• **WHAT THIS TASK INVOLVES**
The line that holds "Literature.NumberTheory.EllipticCurves.KrizLi2019" marks the start. Return it and each following line through the end of the data, unchanged.

[[ INFORMATION SHOWN, beginning ]]

import Summits.BirchSwinnertonDyer.BirchSwinnertonDyer.Theorems.AdditiveRankOneLowerHalfOfUnrFrame
import Summits.BirchSwinnertonDyer.BirchSwinnertonDyer.Theorems.AdditiveWildRankOneTowerSurjOfKato
import HarnessLib

/-!
# K9's residual `WildRankOne` (19200) on the `3`-adic TOWER-SURJECTIVE rows from the TEXTS of the bsd-wall cruxes — UTD 20928
# (`R₀`-frame), SOED 20479 (Eisenstein inclusion X), SOED 20480 (Kolyvagin bound Ko) — and K9's own L₀ `WildLowerHalfRankZero`:
# an alternative kernel for route SOED's cell that needs only the LOWER half of the rank-zero twist (its UPPER half is Kato A161″)

Prover seat `bsd-potss-kmc`, gen 20 (cell `bsd-potss`; K9 route `KatoDescentPotSupersingular`, residual 19200; routes UTD / SOED of
cell bsd-wall), 2026-08-27. HONEST FRAMING: CONDITIONAL on every displayed hypothesis; 0 definitions, 0 named facts minted, 0 `sorry`;
closes nothing; BSD₃ for no curve; no route statement is imported by name (texts restated VERBATIM; glue = `fun h₁ h₂ h₃ h₄ => …`).

Route SOED's kernel `EisensteinKernelAtThree` (20485, bed-p3) reads BSD₃ on the onto ∧ tower wild rank-one rows from X (20479), Ko
(20480), the value (20385, now 20928 + LZZ), control (20386, closed modulo eight facts by kmc g16/g17) and the FULL rank-zero leaf
`WildRankZeroTwistAtThree := WAllExclAddWildRankZero` (BSD₃ of the twist). Gen 20's half kernels show the twist's UPPER half is
Kato's Tamagawa-exact bound on these rows, so only its LOWER half — K9's crux L₀ `WildLowerHalfRankZero` (19195) — is needed:

* **`bsdp_wildRankOne_towerSurj_of_frame20928_of_eisenstein20479_of_kolyvagin20480_of_L0_of_katoTam_of_facts`** —
  `∀ W, r_an = 1 → ClassO6 W 3 → TowerSurjThree W → BSDp W 3` ⟸ [text of 20928] ∧ [text of 20479] ∧ [text of 20480] ∧ [text of
  19195 `WildLowerHalfRankZero`] ∧ Kato A161″ ∧ {Poitou–Tate ×2, local Euler–Poincaré, cd ≤ 2, Brink Thm 2 / Cor 1, Serre 1967} ∧
  LZZ 2018 ∧ ToricPublishedInputs; `missingPPartAt_…` in 19200's currency.

References: [Castella2018] Thm 3.1, §3; [JetchevSkinnerWan2017] §7.4.1, Thm. 3.3.1; [Jetchev2008] Thm 1.4; [LiuZhangZhang2018]
Thm 1.5.1/1.5.3; [Kato2004Asterisque] Thm. 14.5 (3), Prop. 14.16 (2); [GrossZagier1986] I.(6.3), Thm. I.7.3; [SilvermanATAEC1994] IV.9.4;
[Serre1967GroupesPDivisibles] §5 Prop. 8.
-/

noncomputable section

open scoped Classical

set_option linter.dupNamespace false
set_option autoImplicit false

namespace Summit.BirchSwinnertonDyer.BirchSwinnertonDyer.Theorems.UniversalToricDescentWaldspurgerFlat

open WeierstrassCurve NumberField IsDedekindDomain Field PowerSeries
  Literature.NumberTheory.EllipticCurves
  Literature.NumberTheory.EllipticCurves.ModularForms
  Literature.NumberTheory.EllipticCurves.Rank1Residual
  Literature.NumberTheory.EllipticCurves.Rank1Residual.Typed
  Literature.NumberTheory.EllipticCurves.KrizLi2019
  Literature.NumberTheory.GaloisRepresentations
  Literature.NumberTheory.GaloisCohomology
  Summit.BirchSwinnertonDyer.Rank1Residual
  Summit.BirchSwinnertonDyer.Rank1Residual.Additive
  Summit.BirchSwinnertonDyer.Rank1Residual.X11b
  Summit.BirchSwinnertonDyer.Rank1Residual.X11b.AcSelmer
  Summit.BirchSwinnertonDyer.Rank1Residual.X11b.Halves
  Summit.BirchSwinnertonDyer.Rank1Residual.X11b.CongruenceLimit
  Summit.BirchSwinnertonDyer.BirchSwinnertonDyer.Theses.UniversalToricDescent
  Summit.BirchSwinnertonDyer.BirchSwinnertonDyer.Theorems.AdditivePotSupersingularControl

section RouteTexts

variable [Fact (3 : ℕ).Prime]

[[ INFORMATION SHOWN, end ]]

• **SOLUTION TO THIS EXERCISE**
  Literature.NumberTheory.EllipticCurves.KrizLi2019
  Literature.NumberTheory.GaloisRepresentations
  Literature.NumberTheory.GaloisCohomology
  Summit.BirchSwinnertonDyer.Rank1Residual
  Summit.BirchSwinnertonDyer.Rank1Residual.Additive
  Summit.BirchSwinnertonDyer.Rank1Residual.X11b
  Summit.BirchSwinnertonDyer.Rank1Residual.X11b.AcSelmer
  Summit.BirchSwinnertonDyer.Rank1Residual.X11b.Halves
  Summit.BirchSwinnertonDyer.Rank1Residual.X11b.CongruenceLimit
  Summit.BirchSwinnertonDyer.BirchSwinnertonDyer.Theses.UniversalToricDescent
  Summit.BirchSwinnertonDyer.BirchSwinnertonDyer.Theorems.AdditivePotSupersingularControl

section RouteTexts

variable [Fact (3 : ℕ).Prime]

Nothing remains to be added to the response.